Internal Content Distribution Network

So.. we had a problem a couple of years back, our network was designed using MPLS and other direct connection networks and this did not do well for streaming the company's annual meeting. The old system had every user connecting directly to the video provider's media streaming, which taxed the central up link feed.

The solution:

Create an internal CDN to minimize internet and intranet traffic, and provide a frontend viewer to the data. This solution was used in the annual company meetings in 2014 and 2016.

The pieces:

  • libav/avconv
  • varnish
  • apache2
  • php
  • jwplayer
  • pingfederate

Overview:

Incoming stream is rtmp, so use libav to convert to HLS streams. Those HLS streams are now available for apache on the converter system to serve. Varnish caches are installed at as many distributed remote sites as possible. Create a base page with PHP as a frontend, using PHP to determine the most local site based on incoming IP address. Landing page has an embedded jwplayer viewer so the users can stream. Page is protected by SSO with Ping Federate to prevent unauthorized view and to give logging.

Design considerations:

  • The system must be reliable
    • To us this means that we run the system in multiple data centers with automatic fail-over
  • Must work with Internet Explorer browsers, preferably IE8 and newer
  • Must be minimally invasive for end users, no plugins
  • Must be secured against Active Directory logins to prevent unauthorized access
  • Must record user logins
  • Must provide data about where the videos were watched for analysis after the fact
  • Must be able to handle >500 concurrent users watching the streams

Libav:

Starting up the transcode is fairly simple:

#!/bin/bash

rm /var/www/html/video/*.m3u8  
rm /var/www/html/video/*.ts  
STREAM=rtmp://cp122890.live.edgefcs.net/live/2a9722f7-803e-d016-f6a4-e3eba1d3efc3_livestream1@30063

avconv -i $STREAM -strict experimental -acodec aac  -vcodec h264  -g 180 -hls_time 10 -hls_list_size 6 video.m3u8

mv /var/www/html/video/video.m3u8 /var/www/html/video/video.m3u8.save  

Here we use avconv with 10 second chunks of transcoded video and keep 6 of them around. This gives us 60 seconds of buffer that the caches can work with.

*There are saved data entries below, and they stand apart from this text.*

/-- **Lemma 6.15, pointwise**: for `a < d`, `b/a < λ ⟺ b/a < n/d` and `b/a > λ ⟺ b/a > n/d` ("the
interval between `λ` and `n/d` does not contain any rational number `b/a` with `a < d`").
[cite: ConnesConsani2016ArithmeticSite, Lemma 6.15 (proof)] -/
theorem IsBestApprox.lt_iff {l : ℝ} {n : ℤ} {d : ℕ} (h : IsBestApprox l n d) {a : ℕ} (ha : 0 < a)
    (had : a < d) (b : ℤ) :
    ((b : ℝ) / a < l ↔ (b : ℝ) / a < n / d) ∧ (l < b / a ↔ (n : ℝ) / d < b / a) := by
  have key := h.2 b a ha had.le (fun e => absurd (congrArg Prod.fst e) had.ne)
  refine ⟨⟨fun h1 => ?_, fun h1 => ?_⟩, ⟨fun h1 => ?_, fun h1 => ?_⟩⟩ <;> by_contra h2 <;> push Not at h2
  · rw [abs_of_nonneg (by linarith : (0 : ℝ) ≤ l - n / d), abs_of_pos (by linarith : (0 : ℝ) < l - b / a)] at key
    linarith
  · rw [abs_of_neg (by linarith : l - n / d < 0), abs_of_nonpos (by linarith : l - b / a ≤ 0)] at key
    linarith
  · rw [abs_of_nonpos (by linarith : l - n / d ≤ 0), abs_of_neg (by linarith : l - b / a < 0)] at key
    linarith
  · rw [abs_of_pos (by linarith : 0 < l - n / d), abs_of_nonneg (by linarith : 0 ≤ l - b / a)] at key
    linarith

/-- `D_-(λ,d) := {b/a ∣ b/a < λ, a < d}`. [cite: ConnesConsani2016ArithmeticSite, Lemma 6.15] -/
def Dminus (l : ℝ) (d : ℕ) : Set ℚ :=
  {r | ∃ (b : ℤ) (a : ℕ), 0 < a ∧ a < d ∧ r = b / a ∧ (r : ℝ) < l}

This script is started on the transcode nodes (TCD1 and TCD2), and is run in a directory shared by apache2.

Varnish:

We used two layers of Varnish caching, the core and the distributed network. This was decided to implement redundancy as well as to minimize load against the transcode servers.

Core configuration:

backend tcd1 {  
  .host = "tcd1.example.com";
  .port = "80";
  .first_byte_timeout = 30s;
  .connect_timeout = 5s;
  .probe = {
     .url = "/video/video.m3u8";
     .interval = 2s;
     .timeout = 1s;
     .window = 5;
     .threshold = 3;
     }
}

backend tcd2 {  
  .host = "tcd2.example.com";
  .port = "80";
  .first_byte_timeout = 30s;
  .connect_timeout = 5s;
  .probe = {
     .url = "/video/video.m3u8";
     .interval = 2s;
     .timeout = 1s;
     .window = 5;
     .threshold = 3;
     }
}


sub vcl_recv    {  
  set req.backend = tcd1;
     if (req.restarts == 1 || !req.backend.healthy)
           {set req.backend = tcd2;}
}

sub vcl_fetch {  
  if (req.url ~ "\.m3u8$") {set beresp.ttl = 5s;}
  if (req.url ~ "\.ts$") {set beresp.ttl = 1m;}
}

Here we set the timeouts for caching the data very short, since this is streaming live video and after a minute of cache all users will be past this block. The m3u8 file needs to be a very short cache, hence the 5s.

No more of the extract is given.